Here’s a post from 2006 when I took some time off from work to purge our storage of all baby items that we had held onto with the assumption we would have another baby. It’s important that you go read it and the comments with it.

05.20 clown

I did save those dinosaur pajamas. I couldn’t bear to part with them. My daughter is wearing them this very second, asleep in her crib. That’s her in an earlier picture on the left. A picture of XBoy is in the link.

I’m having a difficult time explaining how it makes me feel to see her in them. Yes, of course joy since it means that all those years we waited for it to be our turn once again, came; but I also feel a bit of heartache since I know that in just a couple of months she will have outgrown it as well and I’ll have to wash it and fold it for the last time. Sure I can save it for the ages it will take for me to maybe become someone’s grandmother, but will it survive another 20 years?

My meloncholy mood was significantly deepened when I read the comments.

Kath was still waiting to stay pregnant for the first time back then. Now? She’s had baby girl #2.

K&M’s blog is gone. She’s reinvented herself in a new pwp blog after the birth of her son.

Angela’s blog is gone, but she stops in occasionally and we cross paths on facebook.

Karen, after a couple months of silence has just started blogging again. I missed her terribly.

Leggy is now Clover, but she’ll always be Leggy to me. She’s had boy/girl twins since then.

Baggage has noticeably been absent here, but I also see her updates on facebook.

Kellie stops in still, and I am grateful for her continued presence.

Donielle…she had a blog, but it is also long gone. I haven’t heard from her in ages.

Julie. I feel my heart constrict a bit when I think of Julie (Sisyphus) because I miss her soooo much.

Erin has been a constant friend, but quieter now that she brought home her son from Ethiopia.

KarenPince also had a blog, which is gone now. She recently had a baby boy.

Trish. Former Nebraskan. She has a daughter who is terminally ill, but I don’t see updates from her anymore.

Cricket, who I never thought would become silent, has. She has an art blog and saw a recent update, but I haven’t heard from her since January.

Tuesday is still blogging. After her miscarriage of triplets, she had another baby boy.

Jess…I wish I could remember more about her other than she stopped blogging ages ago as well.
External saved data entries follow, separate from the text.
/-- **Prop. 6.17, the modified-energy bound for `Ẽ₋₁` with explicit levels.** On `[s₀, T']`
(`0 ≤ s₀ ≤ T'`) assume `Ẽ₀ ≤ 1`, `Ẽ₋₁ ≤ E₁`, `Ẽ₋₂ ≤ E₂`, `|b₋₁| ≤ b̄`, `0 < c_min ≤ c₋₁ ≤ c̄`,
`|∂ₜa₀| ≤ β₀` (`β₀ ≥ 0`), the defect bound of Lemma 6.9 `Ẽ₋₁ ≤ ½(a₋₁² + b₋₁² + c₋₁² + d₋₁²) + η₉`,
and the oscillation bound `∫ₛᵗ a₀ ≥ -λ` for `s₀ ≤ s ≤ t ≤ T'`. With `ρ = (1+ε₀)^{-5/2}ε⁻²`,
`M₁ = √(2E₁)`, `M₀ = √2`, `w₁ = 1/(ρc_min)`, `η_m = C₁(1+ε₀)^{-2-n₀/2}√E₁`,
`η₁ = (1+ε₀)^{-5/2}(2εE₁ + 2ε²e^{-K^{10}}E₁ + 2KE₂) + η_m`,
`L = (1+ε₀)^{-5/2}ε⁻¹K^{10}b̄ + ((1+ε₀)^{-5/2}2ε²e^{-K^{10}}E₁ + η_m)/c_min`,
`θ₁ = 2K(1+ε₀)^{-5/2}E₂√(2E₁)`, `χ = ½Kw₁M₁²M₀`,
`g = θ₁ + ½Kw₁(KM₁²M₀² + (η₁ + η_m)M₁M₀ + M₁²β₀ + M₁²M₀L) + KM₀(χ + ½(b̄² + c̄²) + η₉)`:
for `t ∈ [s₀, T']`, `Ẽ₋₁(t) ≤ e^{Kλ}(Ẽ₋₁(s₀) + χ) + g(t - s₀)e^{Kλ} + χ`.
[cite: Tao2016AveragedNS, §6.7 Prop. 6.17] -/
theorem RescaledHypotheses.coarse_energy_bound
    (h : RescaledHypotheses γ ε₀ K ε C₁ C₂ C₃ n₀ N τ Xr Er) (hε : 0 < ε) (hK : 0 < K) (hC₁ : 0 ≤ C₁)
    (hε₀ : 0 < ε₀) (hN : n₀ ≤ N) {s₀ T' E₁ E₂ bbar cmin cbar β₀ η₉ lam : ℝ} (hs₀ : 0 ≤ s₀)
    (hsT : s₀ ≤ T') (hcmin : 0 < cmin) (hβ₀ : 0 ≤ β₀) (hη₉ : 0 ≤ η₉)
    (hreg : ∀ t ∈ Icc s₀ T', Er 0 t ≤ 1 ∧ Er (-1) t ≤ E₁ ∧ Er (-2) t ≤ E₂)
    (hb : ∀ t ∈ Icc s₀ T', |Xr 1 (-1) t| ≤ bbar)
    (hc : ∀ t ∈ Icc s₀ T', cmin ≤ Xr 2 (-1) t ∧ Xr 2 (-1) t ≤ cbar)
    (hβ : ∀ t ∈ Ico s₀ T', |derivWithin (Xr 0 0) (Ici (τ (n₀ - N))) t| ≤ β₀)
    (hdef : ∀ t ∈ Ico s₀ T', Er (-1) t ≤ (1 / 2) * ∑ i, Xr i (-1) t ^ 2 + η₉)
    (hlam : ∀ s t, s₀ ≤ s → s ≤ t → t ≤ T' → -lam ≤ ∫ u in s..t, Xr 0 0 u)
    {t : ℝ} (ht : t ∈ Icc s₀ T') :
    let ρ : ℝ := (1 + ε₀) ^ (-((5 : ℝ) / 2)) * (ε ^ 2)⁻¹
    let M₁ : ℝ := Real.sqrt (2 * E₁)
    let M₀ : ℝ := Real.sqrt 2
    let w₁ : ℝ := 1 / (ρ * cmin)
    let ηm : ℝ := C₁ * (1 + ε₀) ^ (-2 - (n₀ : ℝ) / 2) * Real.sqrt E₁
    let η₁ : ℝ := (1 + ε₀) ^ (-((5 : ℝ) / 2)) *
        (2 * ε * E₁ + 2 * ε ^ 2 * Real.exp (-K ^ 10) * E₁ + 2 * K * E₂) + ηm
    let L : ℝ := (1 + ε₀) ^ (-((5 : ℝ) / 2)) * (ε⁻¹ * K ^ 10) * bbar +
        ((1 + ε₀) ^ (-((5 : ℝ) / 2)) * (2 * ε ^ 2 * Real.exp (-K ^ 10) * E₁) + ηm) / cmin
    let θ₁ : ℝ := 2 * K * (1 + ε₀) ^ (-((5 : ℝ) / 2)) * E₂ * Real.sqrt (2 * E₁)
    let χ : ℝ := 1 / 2 * K * w₁ * (M₁ ^ 2 * M₀)
    let g : ℝ := θ₁ + 1 / 2 * K * w₁ * (K * M₁ ^ 2 * M₀ ^ 2 + (η₁ + ηm) * M₁ * M₀ + M₁ ^ 2 * β₀ +
        M₁ ^ 2 * M₀ * L) + K * M₀ * (χ + 1 / 2 * (bbar ^ 2 + cbar ^ 2) + η₉)
    Er (-1) t ≤ Real.exp (K * lam) * (Er (-1) s₀ + χ) + g * (t - s₀) * Real.exp (K * lam) + χ := by
  intro ρ M₁ M₀ w₁ ηm η₁ L θ₁ χ g
  have hg_def : g = θ₁ + 1 / 2 * K * w₁ * (K * M₁ ^ 2 * M₀ ^ 2 + (η₁ + ηm) * M₁ * M₀ + M₁ ^ 2 * β₀ +
      M₁ ^ 2 * M₀ * L) + K * M₀ * (χ + 1 / 2 * (bbar ^ 2 + cbar ^ 2) + η₉) := rfl
  have hχ_def : χ = 1 / 2 * K * w₁ * (M₁ ^ 2 * M₀) := rfl
  have hL_def : L = (1 + ε₀) ^ (-((5 : ℝ) / 2)) * (ε⁻¹ * K ^ 10) * bbar +
      ((1 + ε₀) ^ (-((5 : ℝ) / 2)) * (2 * ε ^ 2 * Real.exp (-K ^ 10) * E₁) + ηm) / cmin := rfl
  have hη₁_def : η₁ = (1 + ε₀) ^ (-((5 : ℝ) / 2)) *
      (2 * ε * E₁ + 2 * ε ^ 2 * Real.exp (-K ^ 10) * E₁ + 2 * K * E₂) + ηm := rfl
  have hηm_def : ηm = C₁ * (1 + ε₀) ^ (-2 - (n₀ : ℝ) / 2) * Real.sqrt E₁ := rfl
  have hθ₁_def : θ₁ = 2 * K * (1 + ε₀) ^ (-((5 : ℝ) / 2)) * E₂ * Real.sqrt (2 * E₁) := rfl
  have hρ_def : ρ = (1 + ε₀) ^ (-((5 : ℝ) / 2)) * (ε ^ 2)⁻¹ := rfl
  have hw₁_def : w₁ = 1 / (ρ * cmin) := rfl
  have hM₁_def : M₁ = Real.sqrt (2 * E₁) := rfl
  have hM₀_def : M₀ = Real.sqrt 2 := rfl
  have hτ0 : τ (n₀ - N) ≤ 0 := h.tau_init_le hN
  have hτs : τ (n₀ - N) ≤ s₀ := hτ0.trans hs₀
  have hq0 : (0 : ℝ) < 1 + ε₀ := by linarith
  have hρ : 0 < ρ := by rw [hρ_def]; positivity
  have hs₀m : s₀ ∈ Icc s₀ T' := ⟨le_rfl, hsT⟩
  have hE1 : 0 ≤ E₁ := (h.nonneg_F (-1) s₀ hτs).trans (hreg s₀ hs₀m).2.1
  have hE2 : 0 ≤ E₂ := (h.nonneg_F (-2) s₀ hτs).trans (hreg s₀ hs₀m).2.2
  have hbbar : 0 ≤ bbar := (abs_nonneg _).trans (hb s₀ hs₀m)
  have hcbar : 0 < cbar := hcmin.trans_le ((hc s₀ hs₀m).1.trans (hc s₀ hs₀m).2)
  have hηm : 0 ≤ ηm := by rw [hηm_def]; positivity
  have hM₁ : 0 ≤ M₁ := by rw [hM₁_def]; exact Real.sqrt_nonneg _
  have hM₀ : 0 ≤ M₀ := by rw [hM₀_def]; exact Real.sqrt_nonneg _
  have hw₁ : 0 ≤ w₁ := by rw [hw₁_def]; positivity
  have hη₁ : 0 ≤ η₁ := by rw [hη₁_def]; positivity
  have hθ₁ : 0 ≤ θ₁ := by rw [hθ₁_def]; positivity
  have hL : 0 ≤ L := by rw [hL_def]; positivity
  have hχ : 0 ≤ χ := by rw [hχ_def]; positivity
  have hg : 0 ≤ g := by rw [hg_def]; positivity
  clear_value ρ M₁ M₀ w₁ ηm η₁ L θ₁ χ g
  have hCpos : ∀ u ∈ Icc s₀ T', 0 < Xr 2 (-1) u := fun u hu => hcmin.trans_le (hc u hu).1
  -- the modified energy
  set Es : ℝ → ℝ := fun u => Er (-1) u -
    1 / 2 * K * (Xr 0 (-1) u * Xr 3 (-1) u * Xr 0 0 u / (ρ * Xr 2 (-1) u)) with hEs
  -- size of the modes
  have hAM : ∀ u ∈ Icc s₀ T', |Xr 0 (-1) u| ≤ M₁ := fun u hu => by
    rw [hM₁_def]
    exact (h.abs_le_sqrt_energy 0 (-1) (hτs.trans hu.1)).trans
      (Real.sqrt_le_sqrt (by linarith [(hreg u hu).2.1]))
  have hDM : ∀ u ∈ Icc s₀ T', |Xr 3 (-1) u| ≤ M₁ := fun u hu => by
    rw [hM₁_def]
    exact (h.abs_le_sqrt_energy 3 (-1) (hτs.trans hu.1)).trans
      (Real.sqrt_le_sqrt (by linarith [(hreg u hu).2.1]))
  have haM : ∀ u ∈ Icc s₀ T', |Xr 0 0 u| ≤ M₀ := fun u hu => by
    rw [hM₀_def]
    exact (h.abs_le_sqrt_energy 0 0 (hτs.trans hu.1)).trans
      (Real.sqrt_le_sqrt (by linarith [(hreg u hu).1]))
  -- `|½K corr| ≤ χ`
  have hcorr_le : ∀ u ∈ Icc s₀ T',
      |1 / 2 * K * (Xr 0 (-1) u * Xr 3 (-1) u * Xr 0 0 u / (ρ * Xr 2 (-1) u))| ≤ χ := by
    intro u hu
    have hCu := hCpos u hu
    have hw : 1 / (ρ * Xr 2 (-1) u) ≤ w₁ := by
      rw [hw₁_def]
      exact one_div_le_one_div_of_le (by positivity) (mul_le_mul_of_nonneg_left (hc u hu).1 hρ.le)
    have hnum : |Xr 0 (-1) u| * |Xr 3 (-1) u| * |Xr 0 0 u| ≤ M₁ * M₁ * M₀ :=
      mul_le_mul (mul_le_mul (hAM u hu) (hDM u hu) (abs_nonneg _) hM₁) (haM u hu) (abs_nonneg _)
        (by positivity)
    have h1 : |Xr 0 (-1) u * Xr 3 (-1) u * Xr 0 0 u / (ρ * Xr 2 (-1) u)| ≤ M₁ ^ 2 * M₀ * w₁ := by
      rw [abs_div, abs_mul, abs_mul, abs_of_pos (by positivity : 0 < ρ * Xr 2 (-1) u),
        div_eq_mul_one_div]
      calc |Xr 0 (-1) u| * |Xr 3 (-1) u| * |Xr 0 0 u| * (1 / (ρ * Xr 2 (-1) u)) ≤
            M₁ * M₁ * M₀ * w₁ := mul_le_mul hnum hw (by positivity) (by positivity)
        _ = M₁ ^ 2 * M₀ * w₁ := by ring
    rw [abs_mul, abs_of_nonneg (by positivity : (0 : ℝ) ≤ 1 / 2 * K), hχ_def]
    calc 1 / 2 * K * |Xr 0 (-1) u * Xr 3 (-1) u * Xr 0 0 u / (ρ * Xr 2 (-1) u)| ≤
          1 / 2 * K * (M₁ ^ 2 * M₀ * w₁) := mul_le_mul_of_nonneg_left h1 (by positivity)
      _ = 1 / 2 * K * w₁ * (M₁ ^ 2 * M₀) := by ring
  -- derivative of the modified energy and the supersolution inequality
  have hderiv : ∀ u ∈ Ico s₀ T', ∃ e' : ℝ, HasDerivWithinAt Es e' (Ici u) u ∧
      e' ≤ -K * Xr 0 0 u * Es u + g := by
    intro u hu
    have hu' : u ∈ Icc s₀ T' := Ico_subset_Icc_self hu
    have hτu : τ (n₀ - N) ≤ u := hτs.trans hu.1
    have hCu := hCpos u hu'
    have hρC : ρ * Xr 2 (-1) u ≠ 0 := (mul_pos hρ hCu).ne'
    have hcd := correction_hasDerivWithinAt (ρ := ρ) (h.contDiffOn_Y 0 (-1)) (h.contDiffOn_Y 3 (-1))
      (h.contDiffOn_Y 0 0) (h.contDiffOn_Y 2 (-1)) hτu hρC
    have hEd := h.hasDeriv_E (-1) hτu
    refine ⟨_, hEd.sub (hcd.const_mul (1 / 2 * K)), ?_⟩
    have hregu := hreg u hu'
    have he₁ := h.eq_a_neg_one hε.le hK.le hC₁ (by linarith) hτu hregu.2.1 hregu.2.2
    have he₄ := h.eq_d_neg_one hC₁ (by linarith) hτu hregu.2.1
    have hEn := h.energy_neg_one_deriv_le hK.le (by linarith) hτu hregu.2.1 hregu.2.2
    have hcder := h.coarse_c_deriv_abs_le hε hC₁ hε₀ hτu hregu.2.1
    -- `|C'| ≤ L C`
    have hcL : |derivWithin (Xr 2 (-1)) (Ici (τ (n₀ - N))) u| ≤ L * Xr 2 (-1) u := by
      have hbu := hb u hu'
      have hCge := (hc u hu').1
      have h1 : |Xr 1 (-1) u| * |Xr 2 (-1) u| ≤ bbar * Xr 2 (-1) u := by
        rw [abs_of_pos hCu]
        exact mul_le_mul_of_nonneg_right hbu hCu.le
      have h2 : (1 + ε₀) ^ (-((5 : ℝ) / 2)) * (2 * ε ^ 2 * Real.exp (-K ^ 10) * E₁) + ηm ≤
          ((1 + ε₀) ^ (-((5 : ℝ) / 2)) * (2 * ε ^ 2 * Real.exp (-K ^ 10) * E₁) + ηm) / cmin *
            Xr 2 (-1) u := by
        rw [div_mul_eq_mul_div, le_div_iff₀ hcmin]
        exact mul_le_mul_of_nonneg_left hCge (by positivity)
      have h3 := mul_le_mul_of_nonneg_left h1
        (show (0 : ℝ) ≤ (1 + ε₀) ^ (-((5 : ℝ) / 2)) * (ε⁻¹ * K ^ 10) by positivity)
      rw [hL_def]
      rw [hηm_def] at h2 ⊢
      have h4 : (1 + ε₀) ^ (-((5 : ℝ) / 2)) *
          (2 * ε ^ 2 * Real.exp (-K ^ 10) * E₁ + ε⁻¹ * K ^ 10 * (|Xr 1 (-1) u| * |Xr 2 (-1) u|)) +
          C₁ * (1 + ε₀) ^ (-2 - (n₀ : ℝ) / 2) * Real.sqrt E₁ ≤
          ((1 + ε₀) ^ (-((5 : ℝ) / 2)) * (ε⁻¹ * K ^ 10) * bbar +
            ((1 + ε₀) ^ (-((5 : ℝ) / 2)) * (2 * ε ^ 2 * Real.exp (-K ^ 10) * E₁) +
              C₁ * (1 + ε₀) ^ (-2 - (n₀ : ℝ) / 2) * Real.sqrt E₁) / cmin) * Xr 2 (-1) u := by
        linarith only [h2, h3]
      exact hcder.trans h4
    have hw : 1 / (ρ * Xr 2 (-1) u) ≤ w₁ := by
      rw [hw₁_def]
      exact one_div_le_one_div_of_le (by positivity) (mul_le_mul_of_nonneg_left (hc u hu').1 hρ.le)
    have hEn' : derivWithin (Er (-1)) (Ici (τ (n₀ - N))) u ≤ -K * Xr 3 (-1) u ^ 2 * Xr 0 0 u + θ₁ := by
      rw [hθ₁_def]; linarith only [hEn]
    have he₁' : |derivWithin (Xr 0 (-1)) (Ici (τ (n₀ - N))) u + ρ * Xr 2 (-1) u * Xr 3 (-1) u| ≤ η₁ := by
      rw [hη₁_def, hηm_def, hρ_def]; exact he₁
    have he₄' : |derivWithin (Xr 3 (-1)) (Ici (τ (n₀ - N))) u -
        (ρ * Xr 2 (-1) u * Xr 0 (-1) u - K * Xr 3 (-1) u * Xr 0 0 u)| ≤ ηm := by
      rw [hηm_def, hρ_def]; exact he₄
    have halg := coarseModifiedEnergy_algebra (A := Xr 0 (-1) u) (D := Xr 3 (-1) u) (B := Xr 0 0 u)
      (C := Xr 2 (-1) u)
      (A' := derivWithin (Xr 0 (-1)) (Ici (τ (n₀ - N))) u)
      (D' := derivWithin (Xr 3 (-1)) (Ici (τ (n₀ - N))) u)
      (B' := derivWithin (Xr 0 0) (Ici (τ (n₀ - N))) u)
      (C' := derivWithin (Xr 2 (-1)) (Ici (τ (n₀ - N))) u)
      (Eder := derivWithin (Er (-1)) (Ici (τ (n₀ - N))) u)
      hρ hK.le hCu hw hcL (hAM u hu') (hDM u hu') (haM u hu') (hβ u hu) he₁' he₄' hEn'
    -- the rate algebra
    have hsq : (1 / 2) * (Xr 0 (-1) u ^ 2 + Xr 3 (-1) u ^ 2) + (1 / 2) * (Xr 1 (-1) u ^ 2 + Xr 2 (-1) u ^ 2) ≤
        Er (-1) u := by
      have := h.defect_lower (-1) u hτu
      rw [Fin.sum_univ_four] at this
      linarith only [this]
    have hsq' : Er (-1) u ≤ (1 / 2) * (Xr 0 (-1) u ^ 2 + Xr 3 (-1) u ^ 2) +
        (1 / 2) * (Xr 1 (-1) u ^ 2 + Xr 2 (-1) u ^ 2) + η₉ := by
      have := hdef u hu
      rw [Fin.sum_univ_four] at this
      linarith only [this]
    have hrate := coarse_rate_algebra (A := Xr 0 (-1) u) (D := Xr 3 (-1) u) (B := Xr 0 0 u)
      (E := Er (-1) u)
      (corr := 1 / 2 * K * (Xr 0 (-1) u * Xr 3 (-1) u * Xr 0 0 u / (ρ * Xr 2 (-1) u))) (χ := χ)
      (s := (1 / 2) * (Xr 1 (-1) u ^ 2 + Xr 2 (-1) u ^ 2)) (η₉ := η₉) (M₀ := M₀) (κ := K) hK.le
      (haM u hu') (hcorr_le u hu') (by positivity) hη₉ hsq hsq'
    -- `s ≤ ½(b̄² + c̄²)`
    have hs : (1 / 2) * (Xr 1 (-1) u ^ 2 + Xr 2 (-1) u ^ 2) ≤ 1 / 2 * (bbar ^ 2 + cbar ^ 2) := by
      have h1 : Xr 1 (-1) u ^ 2 ≤ bbar ^ 2 := by
        rw [← sq_abs]
        exact pow_le_pow_left₀ (abs_nonneg _) (hb u hu') 2
      have h2 : Xr 2 (-1) u ^ 2 ≤ cbar ^ 2 := pow_le_pow_left₀ hCu.le (hc u hu').2 2
      linarith only [h1, h2]
    have hKM : K * M₀ * (χ + (1 / 2) * (Xr 1 (-1) u ^ 2 + Xr 2 (-1) u ^ 2) + η₉) ≤
        K * M₀ * (χ + 1 / 2 * (bbar ^ 2 + cbar ^ 2) + η₉) :=
      mul_le_mul_of_nonneg_left (by linarith only [hs]) (by positivity)
    -- assemble
    have hEsu : Es u = Er (-1) u -
        1 / 2 * K * (Xr 0 (-1) u * Xr 3 (-1) u * Xr 0 0 u / (ρ * Xr 2 (-1) u)) := by
      simp only [hEs]
    rw [hEsu, hg_def]
    linarith only [halg, hrate, hKM]
  -- continuity of the modified energy
  have hEs_cont : ContinuousOn Es (Icc s₀ T') := by
    have hcA := h.continuousOn_X 0 (-1) hτs (b := T')
    have hcD := h.continuousOn_X 3 (-1) hτs (b := T')
    have hcC := h.continuousOn_X 2 (-1) hτs (b := T')
    have hca := h.continuousOn_X 0 0 hτs (b := T')
    have hcE := h.continuousOn_E (-1) hτs (b := T')
    have hcorr_c : ContinuousOn (fun u => Xr 0 (-1) u * Xr 3 (-1) u * Xr 0 0 u / (ρ * Xr 2 (-1) u))
        (Icc s₀ T') :=
      ((hcA.mul hcD).mul hca).div (continuousOn_const.mul hcC) fun u hu => (mul_pos hρ (hCpos u hu)).ne'
    exact hcE.sub (continuousOn_const.mul hcorr_c)
  -- apply the oscillation lemma
  choose! e' he' using hderiv
  have hosc := le_of_oscillating_rate (E := Es) (E' := e') (a₀ := Xr 0 0) (κ := K) (g := g)
    (lam := lam) hEs_cont (fun u hu => (he' u hu).1) (h.continuousOn_X 0 0 hτs) hK.le hg
    (fun u hu => (he' u hu).2) ht (fun s hs => hlam s t hs.1 hs.2 ht.2)
  -- unwind
  have hEt : Er (-1) t = Es t +
      1 / 2 * K * (Xr 0 (-1) t * Xr 3 (-1) t * Xr 0 0 t / (ρ * Xr 2 (-1) t)) := by
    simp only [hEs]; ring
  have hEs₀ : Es s₀ ≤ Er (-1) s₀ + χ := by
    have := (abs_le.mp (hcorr_le s₀ hs₀m)).1
    simp only [hEs]; linarith only [this]
  have hct := (abs_le.mp (hcorr_le t ht)).2
  have hlam0 := hlam s₀ t le_rfl ht.1 ht.2
  have hexp : Real.exp (-(K * ∫ u in s₀..t, Xr 0 0 u)) ≤ Real.exp (K * lam) := by
    refine Real.exp_le_exp.2 ?_
    have := mul_le_mul_of_nonneg_left hlam0 hK.le
    linarith only [this]
  have hE₀ : 0 ≤ Er (-1) s₀ := h.nonneg_F (-1) s₀ hτs
  have hfirst : Real.exp (-(K * ∫ u in s₀..t, Xr 0 0 u)) * Es s₀ ≤
      Real.exp (K * lam) * (Er (-1) s₀ + χ) := by
    rcases le_or_gt 0 (Es s₀) with hpos | hneg
    · exact mul_le_mul hexp hEs₀ hpos (Real.exp_pos _).le
    · have h1 : Real.exp (-(K * ∫ u in s₀..t, Xr 0 0 u)) * Es s₀ ≤ 0 :=
        mul_nonpos_of_nonneg_of_nonpos (Real.exp_pos _).le hneg.le
      have h2 : 0 ≤ Real.exp (K * lam) * (Er (-1) s₀ + χ) := by positivity
      linarith only [h1, h2]
  rw [hEt]
  linarith only [hosc, hfirst, hct]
Josie and I non-stopped emailed each other for a while there. I even met her once, and it’s already been a couple of years ago. She finally brought home her son from Ethiopia as well just a short time ago.

Michelle is thankfully still out there. Her surprise pregnancy mirrored my own (non-surprise) with ZGirl.

Midori has gone through hell these past few years. No longer keeping a public blog but I do get to see pictures of her new life on Flickr and see updates on facebook.

Long time sista. My former best friend.

Kati stopped blogging some time ago after suffering several miscarriages during her SIF. I miss her sweet ways.

Rachel went through her pregnancy during her husband’s deployment, but she hasn’t posted in a year.

Menita, darling Menita. We also cross paths occasionally on facebook and I get a silly little zing when I see she’s checking in on me.

Catizhere. That’s all I need to say about lovely Cat. She is still here. Thank god.

Spanglish and I had a falling out, except I don’t know why.

Alli also stopped blogging about a year ago.

Jenny is now the infamous Bloggess and has left me in the dust.

Kellie from One Mother’s Journey deleted her blog years ago. I see someone else took the domain name.

Her Bad Mother also moved onward and upward.

Soralis is still blogging, but at a new site under a new name after she had her baby girl.

TB took a very long hiatus after the birth of her son over a year ago. She has posted since then, but not often enough IMO.

Nico went on to also give birth to a second son and a different blog.

Every one, not just my daughter, is growing, evolving. However, the difference between my daughter and these blogs and their owners is that she is growing up – eventually to grow away; these long lost bloggers…? Is the rate for extinct bloggers really that high, or do I need to only look in the mirror to find the answer?